**REQUIRED WORK:** Retype the records below so that each one matches exactly.

[DATA RECORDS]

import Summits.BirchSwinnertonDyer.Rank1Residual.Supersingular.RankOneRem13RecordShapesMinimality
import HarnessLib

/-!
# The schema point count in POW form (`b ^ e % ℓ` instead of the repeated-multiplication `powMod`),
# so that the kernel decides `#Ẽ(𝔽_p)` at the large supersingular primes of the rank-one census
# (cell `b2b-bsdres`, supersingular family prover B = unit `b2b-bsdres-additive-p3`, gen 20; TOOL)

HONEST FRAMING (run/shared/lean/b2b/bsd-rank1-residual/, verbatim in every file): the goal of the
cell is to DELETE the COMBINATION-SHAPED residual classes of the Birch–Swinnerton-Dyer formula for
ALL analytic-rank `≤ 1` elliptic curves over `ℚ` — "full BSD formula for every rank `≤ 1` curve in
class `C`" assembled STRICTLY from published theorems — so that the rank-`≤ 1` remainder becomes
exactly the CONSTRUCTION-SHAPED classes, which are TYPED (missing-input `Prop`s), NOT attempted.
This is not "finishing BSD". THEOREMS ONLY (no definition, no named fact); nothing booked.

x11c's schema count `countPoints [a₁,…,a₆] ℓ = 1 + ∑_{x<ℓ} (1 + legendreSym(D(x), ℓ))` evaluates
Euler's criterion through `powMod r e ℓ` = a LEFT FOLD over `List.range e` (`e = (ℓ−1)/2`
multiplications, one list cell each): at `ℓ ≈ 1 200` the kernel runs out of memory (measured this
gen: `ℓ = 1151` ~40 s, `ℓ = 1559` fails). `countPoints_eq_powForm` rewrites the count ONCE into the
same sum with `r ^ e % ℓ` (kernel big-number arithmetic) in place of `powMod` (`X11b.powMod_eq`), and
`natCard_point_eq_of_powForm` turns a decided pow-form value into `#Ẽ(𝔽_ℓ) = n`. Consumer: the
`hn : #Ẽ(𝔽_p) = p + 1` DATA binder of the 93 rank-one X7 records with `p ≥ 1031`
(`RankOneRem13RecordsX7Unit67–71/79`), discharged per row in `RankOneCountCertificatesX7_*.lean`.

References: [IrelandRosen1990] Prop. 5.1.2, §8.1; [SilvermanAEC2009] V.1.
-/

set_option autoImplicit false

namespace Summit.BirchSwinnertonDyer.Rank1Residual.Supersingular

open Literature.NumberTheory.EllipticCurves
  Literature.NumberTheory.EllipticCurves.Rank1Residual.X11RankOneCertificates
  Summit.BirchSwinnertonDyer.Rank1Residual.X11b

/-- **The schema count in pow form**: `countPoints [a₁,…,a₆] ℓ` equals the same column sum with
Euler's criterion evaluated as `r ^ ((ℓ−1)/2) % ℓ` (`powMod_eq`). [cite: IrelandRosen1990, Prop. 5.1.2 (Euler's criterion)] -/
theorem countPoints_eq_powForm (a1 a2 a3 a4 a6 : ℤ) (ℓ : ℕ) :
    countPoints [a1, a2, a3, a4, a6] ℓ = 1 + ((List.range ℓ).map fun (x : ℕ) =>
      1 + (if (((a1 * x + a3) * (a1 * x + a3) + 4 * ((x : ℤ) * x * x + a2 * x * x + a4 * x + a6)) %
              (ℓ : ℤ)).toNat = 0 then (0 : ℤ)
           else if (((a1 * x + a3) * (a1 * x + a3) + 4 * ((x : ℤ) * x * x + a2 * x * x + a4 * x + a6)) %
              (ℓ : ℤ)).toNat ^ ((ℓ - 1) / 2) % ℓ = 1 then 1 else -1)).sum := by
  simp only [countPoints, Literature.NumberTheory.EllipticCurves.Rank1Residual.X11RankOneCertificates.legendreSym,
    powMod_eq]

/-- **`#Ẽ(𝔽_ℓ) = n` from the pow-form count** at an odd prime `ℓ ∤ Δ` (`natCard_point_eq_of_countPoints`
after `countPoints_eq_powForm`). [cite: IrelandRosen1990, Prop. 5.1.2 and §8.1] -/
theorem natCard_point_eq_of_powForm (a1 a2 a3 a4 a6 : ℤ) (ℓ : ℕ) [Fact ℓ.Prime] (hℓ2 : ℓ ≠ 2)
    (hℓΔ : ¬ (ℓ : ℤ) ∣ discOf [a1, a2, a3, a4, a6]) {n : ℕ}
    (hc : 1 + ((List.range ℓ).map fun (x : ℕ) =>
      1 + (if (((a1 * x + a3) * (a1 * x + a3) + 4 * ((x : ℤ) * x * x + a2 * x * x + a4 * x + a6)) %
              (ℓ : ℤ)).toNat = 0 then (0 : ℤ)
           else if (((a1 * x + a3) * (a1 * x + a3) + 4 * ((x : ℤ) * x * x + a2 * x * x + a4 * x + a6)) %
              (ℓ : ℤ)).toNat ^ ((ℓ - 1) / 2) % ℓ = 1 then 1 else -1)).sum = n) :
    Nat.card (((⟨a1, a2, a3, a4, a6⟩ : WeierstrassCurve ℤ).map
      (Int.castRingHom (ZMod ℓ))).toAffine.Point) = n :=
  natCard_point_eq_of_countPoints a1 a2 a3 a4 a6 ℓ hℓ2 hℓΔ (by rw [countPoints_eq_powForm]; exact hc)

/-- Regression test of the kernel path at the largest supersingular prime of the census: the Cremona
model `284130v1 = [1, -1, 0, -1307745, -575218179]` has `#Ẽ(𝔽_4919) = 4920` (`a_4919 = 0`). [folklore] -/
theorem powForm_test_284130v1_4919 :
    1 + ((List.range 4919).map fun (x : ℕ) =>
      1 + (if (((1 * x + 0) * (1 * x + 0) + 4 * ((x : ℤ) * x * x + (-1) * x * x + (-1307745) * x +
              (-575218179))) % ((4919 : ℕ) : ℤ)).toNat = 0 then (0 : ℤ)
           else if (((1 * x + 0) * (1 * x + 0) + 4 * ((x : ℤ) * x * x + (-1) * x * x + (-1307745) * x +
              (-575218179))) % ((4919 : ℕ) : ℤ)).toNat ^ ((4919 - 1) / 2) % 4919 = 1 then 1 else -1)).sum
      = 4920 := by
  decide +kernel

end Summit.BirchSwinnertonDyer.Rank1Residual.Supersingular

[/DATA RECORDS]

**PROBLEM SOLUTION:**
import Summits.BirchSwinnertonDyer.Rank1Residual.Supersingular.RankOneRem13RecordShapesMinimality
import HarnessLib

/-!
# The schema point count in POW form (`b ^ e % ℓ` instead of the repeated-multiplication `powMod`),
# so that the kernel decides `#Ẽ(𝔽_p)` at the large supersingular primes of the rank-one census
# (cell `b2b-bsdres`, supersingular family prover B = unit `b2b-bsdres-additive-p3`, gen 20; TOOL)

HONEST FRAMING (run/shared/lean/b2b/bsd-rank1-residual/, verbatim in every file): the goal of the
cell is to DELETE the COMBINATION-SHAPED residual classes of the Birch–Swinnerton-Dyer formula for
ALL analytic-rank `≤ 1` elliptic curves over `ℚ` — "full BSD formula for every rank `≤ 1` curve in
class `C`" assembled STRICTLY from published theorems — so that the rank-`≤ 1` remainder becomes
exactly the CONSTRUCTION-SHAPED classes, which are TYPED (missing-input `Prop`s), NOT attempted.
This is not "finishing BSD". THEOREMS ONLY (no definition, no named fact); nothing booked.

x11c's schema count `countPoints [a₁,…,a₆] ℓ = 1 + ∑_{x<ℓ} (1 + legendreSym(D(x), ℓ))` evaluates
Euler's criterion through `powMod r e ℓ` = a LEFT FOLD over `List.range e` (`e = (ℓ−1)/2`
multiplications, one list cell each): at `ℓ ≈ 1 200` the kernel runs out of memory (measured this
gen: `ℓ = 1151` ~40 s, `ℓ = 1559` fails). `countPoints_eq_powForm` rewrites the count ONCE into the
same sum with `r ^ e % ℓ` (kernel big-number arithmetic) in place of `powMod` (`X11b.powMod_eq`), and
`natCard_point_eq_of_powForm` turns a decided pow-form value into `#Ẽ(𝔽_ℓ) = n`. Consumer: the
`hn : #Ẽ(𝔽_p) = p + 1` DATA binder of the 93 rank-one X7 records with `p ≥ 1031`
(`RankOneRem13RecordsX7Unit67–71/79`), discharged per row in `RankOneCountCertificatesX7_*.lean`.

References: [IrelandRosen1990] Prop. 5.1.2, §8.1; [SilvermanAEC2009] V.1.
-/

set_option autoImplicit false

namespace Summit.BirchSwinnertonDyer.Rank1Residual.Supersingular

open Literature.NumberTheory.EllipticCurves
  Literature.NumberTheory.EllipticCurves.Rank1Residual.X11RankOneCertificates
  Summit.BirchSwinnertonDyer.Rank1Residual.X11b

/-- **The schema count in pow form**: `countPoints [a₁,…,a₆] ℓ` equals the same column sum with
Euler's criterion evaluated as `r ^ ((ℓ−1)/2) % ℓ` (`powMod_eq`). [cite: IrelandRosen1990, Prop. 5.1.2 (Euler's criterion)] -/
theorem countPoints_eq_powForm (a1 a2 a3 a4 a6 : ℤ) (ℓ : ℕ) :
    countPoints [a1, a2, a3, a4, a6] ℓ = 1 + ((List.range ℓ).map fun (x : ℕ) =>
      1 + (if (((a1 * x + a3) * (a1 * x + a3) + 4 * ((x : ℤ) * x * x + a2 * x * x + a4 * x + a6)) %
              (ℓ : ℤ)).toNat = 0 then (0 : ℤ)
           else if (((a1 * x + a3) * (a1 * x + a3) + 4 * ((x : ℤ) * x * x + a2 * x * x + a4 * x + a6)) %
              (ℓ : ℤ)).toNat ^ ((ℓ - 1) / 2) % ℓ = 1 then 1 else -1)).sum := by
  simp only [countPoints, Literature.NumberTheory.EllipticCurves.Rank1Residual.X11RankOneCertificates.legendreSym,
    powMod_eq]

/-- **`#Ẽ(𝔽_ℓ) = n` from the pow-form count** at an odd prime `ℓ ∤ Δ` (`natCard_point_eq_of_countPoints`
after `countPoints_eq_powForm`). [cite: IrelandRosen1990, Prop. 5.1.2 and §8.1] -/
theorem natCard_point_eq_of_powForm (a1 a2 a3 a4 a6 : ℤ) (ℓ : ℕ) [Fact ℓ.Prime] (hℓ2 : ℓ ≠ 2)
    (hℓΔ : ¬ (ℓ : ℤ) ∣ discOf [a1, a2, a3, a4, a6]) {n : ℕ}
    (hc : 1 + ((List.range ℓ).map fun (x : ℕ) =>
      1 + (if (((a1 * x + a3) * (a1 * x + a3) + 4 * ((x : ℤ) * x * x + a2 * x * x + a4 * x + a6)) %
              (ℓ : ℤ)).toNat = 0 then (0 : ℤ)
           else if (((a1 * x + a3) * (a1 * x + a3) + 4 * ((x : ℤ) * x * x + a2 * x * x + a4 * x + a6)) %
              (ℓ : ℤ)).toNat ^ ((ℓ - 1) / 2) % ℓ = 1 then 1 else -1)).sum = n) :
    Nat.card (((⟨a1, a2, a3, a4, a6⟩ : WeierstrassCurve ℤ).map
      (Int.castRingHom (ZMod ℓ))).toAffine.Point) = n :=
  natCard_point_eq_of_countPoints a1 a2 a3 a4 a6 ℓ hℓ2 hℓΔ (by rw [countPoints_eq_powForm]; exact hc)

/-- Regression test of the kernel path at the largest supersingular prime of the census: the Cremona
model `284130v1 = [1, -1, 0, -1307745, -575218179]` has `#Ẽ(𝔽_4919) = 4920` (`a_4919 = 0`). [folklore] -/
theorem powForm_test_284130v1_4919 :
    1 + ((List.range 4919).map fun (x : ℕ) =>
      1 + (if (((1 * x + 0) * (1 * x + 0) + 4 * ((x : ℤ) * x * x + (-1) * x * x + (-1307745) * x +
              (-575218179))) % ((4919 : ℕ) : ℤ)).toNat = 0 then (0 : ℤ)
           else if (((1 * x + 0) * (1 * x + 0) + 4 * ((x : ℤ) * x * x + (-1) * x * x + (-1307745) * x +
              (-575218179))) % ((4919 : ℕ) : ℤ)).toNat ^ ((4919 - 1) / 2) % 4919 = 1 then 1 else -1)).sum
      = 4920 := by
  decide +kernel

end Summit.BirchSwinnertonDyer.Rank1Residual.Supersingular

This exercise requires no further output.